И подумал я тогда, кулем в своем кресле сидя, что слабое все ж существо человек, ежели настолько переменам погоды подвластен. По весне воспрянет, раскроется, будто цветок; летом с песнею убирает урожай, рук не покладает, спешит произвести побольше всякого добра, чтоб денег нажить; а в такую вот пору, как сейчас, когда уж и от осени лишь хвостик-коротышка остался, кончается в нем бензин, как в моторе, и застывает он со всеми своими колесиками и гуделками, со всем своим механизмом хитрым, превращается в никому не нужную вещь.

Блоха, как настоящий товарищ в несчастье, сидела со мной, у стола. Вдруг она поднялась и поглядела на меня с укором, будто сказала:

— Куда же это годится? И не стыдно так раскисать?!
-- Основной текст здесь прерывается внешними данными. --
import Summits.HodgeConjecture.HodgeCM.Model.AdelicThetaDistribution
import HarnessLib

/-!
# FLOOR-0 P4, seat S4b(ii) — `D.dist f Φ_f ≠ 0` ⟺ some weight-`ℓ` theta lift `Θ_{Φ_∞(ℓ) ⊗ Φ_f}(f)` is non-zero

Cell hodgecm-mathlib (D-0151), FLOOR 0, crux item H413 = stmt-HodgeConjecture-24833; programme P4, line
`Cruxes/H413/Lines/F0_P4AdmissibleOccursInH1.lean` ED. 2, stub S4b `stub_T3a_holThetaAtAdmissibleLineOfRallisAt`; PLAN-F0P4 v2 §5.3
«the closing lemma hR → (A) → (FIN) → ∃ Φ_f, D.dist (charInv χ̃) Φ_f ≠ 0».  Namespace `Summit.HodgeConjecture.HodgeConjecture.Cruxes.H413.ThetaNonvanishing`.
`--supports stmt-HodgeConjecture-24833 --as helper`.  DEF-FREE (theorems only), generic over the model's `ThetaDistDatum`.

The capstone ★ `Theorems/H413HolRealOfTransport.exists_holReal_of_transport` wants `hne : ∃ Φ_f, D.dist (charInv χ̃) Φ_f ≠ 0` for a product
theta-distribution datum `D` of the model (`HodgeCM/Model/AdelicThetaDistribution`: `D.dist f : 𝒮((𝔸_{L⁺}^∞)³) →ₗ (G_U(𝔸) → ℂ²)`,
`ℓ (D.dist f Φ_f g) = Θ̃_{Φarch ℓ ⊗ Φ_f}(f)(g)`, ★ `apply_dist`), while every non-vanishing engine of the tree speaks about theta LIFTS
`ThetaKernelDatum.thetaLift μ Φ f ∈ C([G_U], ℂ)` (S6 = [Li1992, Thm 2.1] through ★ `RallisInnerProductIdentity.thetaLift_ne_zero_of_re_pos`,
★ `Li1992/RallisInnerProductCharacterLift`, ★ `Theorems/H413ThetaPairRepArchFinFactorisation`, and the J-R transport ★
`Theorems/H413RallisTransport.kernelDatum_thetaLift_ne_zero_iff(_canonical)` whose left-hand side is `P.kernelDatum.thetaLift μ' (toThetaTop Φ) f' ≠ 0`).
This file is the (trivial, but typed once) dictionary between the two:

* `dist_apply_eq_zero_iff` — `D.dist f Φ_f g = 0 ↔ ∀ ℓ, Θ̃_{Φarch ℓ ⊗ Φ_f}(f)(g) = 0` (the dual of `ℂ²` separates points);
* **`dist_eq_zero_iff_forall_thetaLift`** — `D.dist f Φ_f = 0 ↔ ∀ ℓ, (S.P k).kernelDatum.thetaLift μ_{[U(1)]} (D.fam Φ_f ℓ) f = 0`;
* **`dist_ne_zero_of_thetaLift_ne_zero`** — ONE non-zero lift `Θ_{Φarch ℓ ⊗ Φ_f}(f) ≠ 0` gives `D.dist f Φ_f ≠ 0`, and `exists_dist_ne_zero_iff`;
* `fam_eq_toThetaTop` — `D.fam Φ_f ℓ = (S.P k).weilDatum.toThetaTop (piSchwartzBruhatEquiv (Φarch ℓ ⊗ Φ_f))`, the spelling of ★ J-R's left-hand side
  (`P := S.P k`, `Φ := piSchwartzBruhatEquiv (D.Φarch ℓ ⊗ₜ Φ_f)`, `f' := charInv χ̃`).
So `hne` ⟸ «`Θ_{Φarch ℓ ⊗ Φ_f}(charInv χ̃) ≠ 0` for one `(ℓ, Φ_f)`» ⟸ (J-R ★) the transported lift of S6's unitary dual pair is non-zero ⟸
(★ `thetaLift_charCM_tmul_ne_zero_of_finCoeff_ne_zero`) `hR` (S6) ∧ `heig` (A) ∧ `hfin` (FIN).
HC_CM is proved only modulo the printed citations until rung 0 closes; this file proves nothing about them.

## References
* [Liu2021] Y. Liu, Camb. J. Math. 9 (2021) = arXiv:2102.11518, proof of Prop. 4.13 (l. 2145), App. D §D.1 Step 3 (l. 5219–5221).
* [Li1992] J.-S. Li, J. reine angew. Math. 428 (1992), p. 178 («`θ^f_φ ≠ 0` iff its Petersson norm is») and Thm 2.1 p. 184.
* [FleigEtAl2018] P. Fleig, H. Gustafsson, A. Kleinschmidt, D. Persson, *Eisenstein series and automorphic representations* (2018), §12.3 (12.37).
-/

set_option autoImplicit false
set_option linter.dupNamespace false

noncomputable section

open NumberField hiding relNormOneIdeles relNormOneRat probHaarRelNormOneQuot
open scoped TensorProduct
open Literature.NumberTheory.Automorphic Literature.NumberTheory.Weil1964
open HodgeCM HodgeCM.Model HodgeCM.Model.ThetaAdelicSide

namespace Summit.HodgeConjecture.HodgeConjecture.Cruxes.H413.ThetaNonvanishing

variable {L : HodgeCM.CMField} {ι₁ : L →+* ℂ} {V : HodgeCM.HermSpace3 L ι₁} {c : SeesawCtx L} {S : ThetaAdelicSide V c}
  {hV : IsAnisotropic L (HodgeCM.HermSpace3.Hm V)} {k : Fin 4} (D : S.ThetaDistDatum hV k)
  (f : C(↥(relNormOneIdeles (↥(maximalRealSubfield L)) (L : Type)) ⧸ relNormOneRat (↥(maximalRealSubfield L)) (L : Type), ℂ))
  (Φf : FinSB (↥(maximalRealSubfield L)) (Fin 3))

/-- `D.fam Φ_f ℓ` IS the `Θ`-top reading of `Φarch ℓ ⊗ Φ_f` (the `Φ`-slot of ★ `H413RallisTransport.kernelDatum_thetaLift_ne_zero_iff`).
[cite: Liu2021, proof of Prop. 4.13 (l. 2145)] -/
theorem fam_eq_toThetaTop (ℓ : Module.Dual ℂ (Fin 2 → ℂ)) :
    D.fam Φf ℓ = (S.P k).weilDatum.toThetaTop (piSchwartzBruhatEquiv (↥(maximalRealSubfield L)) (Fin 3) (D.Φarch ℓ ⊗ₜ[ℂ] Φf)) :=
  D.fam_apply Φf ℓ

/-- **pointwise**: `D.dist f Φ_f g = 0 ↔ ∀ ℓ, Θ̃_{Φarch ℓ ⊗ Φ_f}(f)(g) = 0` (★ `apply_dist`; the dual of `ℂ²` separates points).
[cite: Liu2021, proof of Prop. 4.13 (l. 2145)] -/
theorem dist_apply_eq_zero_iff (g : (V.latticeModel printFact_unitaryCompact_holds).G) :
    D.dist f Φf g = 0 ↔ ∀ ℓ : Module.Dual ℂ (Fin 2 → ℂ),
      (S.P k).kernelDatum.thetaLiftFun (probHaarRelNormOneQuot (↥(maximalRealSubfield L)) (L : Type)) (D.fam Φf ℓ) f g = 0 := by
  constructor
  · intro h ℓ
    rw [← D.apply_dist, h, map_zero]
  · intro h
    refine (Module.forall_dual_apply_eq_zero_iff ℂ _).1 fun ℓ => ?_
    rw [D.apply_dist]
    exact h ℓ

/-- **`D.dist f Φ_f = 0 ↔ every weight-`ℓ` theta lift `Θ_{Φarch ℓ ⊗ Φ_f}(f) ∈ C([G_U], ℂ)` vanishes.**
[cite: Li1992, p. 178] [cite: FleigEtAl2018, §12.3 (12.37)] -/
theorem dist_eq_zero_iff_forall_thetaLift :
    D.dist f Φf = 0 ↔ ∀ ℓ : Module.Dual ℂ (Fin 2 → ℂ),
      (S.P k).kernelDatum.thetaLift (probHaarRelNormOneQuot (↥(maximalRealSubfield L)) (L : Type)) (D.fam Φf ℓ) f = 0 := by
  constructor
  · intro h ℓ
    ext ξ
    induction ξ using QuotientGroup.induction_on with
    | H x =>
      have hx := (dist_apply_eq_zero_iff D f Φf x⁻¹).1 (by rw [h]; rfl) ℓ
      rw [ThetaKernelDatum.thetaLiftFun_apply, inv_inv] at hx
      rw [hx, ContinuousMap.zero_apply]
  · intro h
    funext g
    rw [Pi.zero_apply]
    exact (dist_apply_eq_zero_iff D f Φf g).2 fun ℓ => by rw [ThetaKernelDatum.thetaLiftFun_apply, h ℓ, ContinuousMap.zero_apply]

/-- **ONE non-zero theta lift suffices**: `Θ_{Φarch ℓ ⊗ Φ_f}(f) ≠ 0 ⟹ D.dist f Φ_f ≠ 0`. [cite: Li1992, p. 178] [cite: Liu2021, proof of Prop. 4.13 (l. 2145)] -/
theorem dist_ne_zero_of_thetaLift_ne_zero {ℓ : Module.Dual ℂ (Fin 2 → ℂ)}
    (h : (S.P k).kernelDatum.thetaLift (probHaarRelNormOneQuot (↥(maximalRealSubfield L)) (L : Type)) (D.fam Φf ℓ) f ≠ 0) :
    D.dist f Φf ≠ 0 := fun h0 =>
  h ((dist_eq_zero_iff_forall_thetaLift D f Φf).1 h0 ℓ)

/-- the converse: `D.dist f Φ_f ≠ 0 ⟹ ∃ ℓ, Θ_{Φarch ℓ ⊗ Φ_f}(f) ≠ 0`. [cite: Li1992, p. 178] -/
theorem exists_thetaLift_ne_zero_of_dist_ne_zero (h : D.dist f Φf ≠ 0) :
    ∃ ℓ : Module.Dual ℂ (Fin 2 → ℂ),
      (S.P k).kernelDatum.thetaLift (probHaarRelNormOneQuot (↥(maximalRealSubfield L)) (L : Type)) (D.fam Φf ℓ) f ≠ 0 := by
  by_contra hc
  exact h ((dist_eq_zero_iff_forall_thetaLift D f Φf).2 fun ℓ => not_not.1 fun hℓ => hc ⟨ℓ, hℓ⟩)

/-- **the `hne` row of ★ `exists_holReal_of_transport`, in theta-LIFT currency**:
`(∃ Φ_f, D.dist f Φ_f ≠ 0) ↔ ∃ Φ_f ℓ, Θ_{Φarch ℓ ⊗ Φ_f}(f) ≠ 0`. [cite: Liu2021, proof of Prop. 4.13 (l. 2145); App. D §D.1 Step 3 (l. 5219–5221)] -/
theorem exists_dist_ne_zero_iff :
    (∃ Φf : FinSB (↥(maximalRealSubfield L)) (Fin 3), D.dist f Φf ≠ 0) ↔
      ∃ (Φf : FinSB (↥(maximalRealSubfield L)) (Fin 3)) (ℓ : Module.Dual ℂ (Fin 2 → ℂ)),
        (S.P k).kernelDatum.thetaLift (probHaarRelNormOneQuot (↥(maximalRealSubfield L)) (L : Type)) (D.fam Φf ℓ) f ≠ 0 :=
  ⟨fun ⟨Φf, h⟩ => ⟨Φf, exists_thetaLift_ne_zero_of_dist_ne_zero D f Φf h⟩,
    fun ⟨Φf, _, h⟩ => ⟨Φf, dist_ne_zero_of_thetaLift_ne_zero D f Φf h⟩⟩

/-- the same with the lift read through `toThetaTop (piSchwartzBruhatEquiv (Φarch ℓ ⊗ Φ_f))` — literally the left-hand side of ★
`H413RallisTransport.kernelDatum_thetaLift_ne_zero_iff_canonical` with `P := S.P k`. [cite: Liu2021, proof of Prop. 4.13 (l. 2145)] -/
theorem dist_ne_zero_of_thetaLift_toThetaTop_ne_zero {ℓ : Module.Dual ℂ (Fin 2 → ℂ)}
    (h : (S.P k).kernelDatum.thetaLift (probHaarRelNormOneQuot (↥(maximalRealSubfield L)) (L : Type))
      ((S.P k).weilDatum.toThetaTop (piSchwartzBruhatEquiv (↥(maximalRealSubfield L)) (Fin 3) (D.Φarch ℓ ⊗ₜ[ℂ] Φf))) f ≠ 0) :
    D.dist f Φf ≠ 0 :=
  dist_ne_zero_of_thetaLift_ne_zero D f Φf (ℓ := ℓ) (by rwa [fam_eq_toThetaTop])

end Summit.HodgeConjecture.HodgeConjecture.Cruxes.H413.ThetaNonvanishing

end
И впрямь: виданное ли дело, чтоб собака человека подбадривала? Да только Блоха была не просто собака, перед таким добрым и верным другом чего уж стыдиться. Я погладил ее по лохматой бронзовой голове и встал. Вышел за порог, огляделся, как богатые хозяева, бывало, в селе небо-землю оглядывали. Блоха выбежала за мной и тоже осмотрелась.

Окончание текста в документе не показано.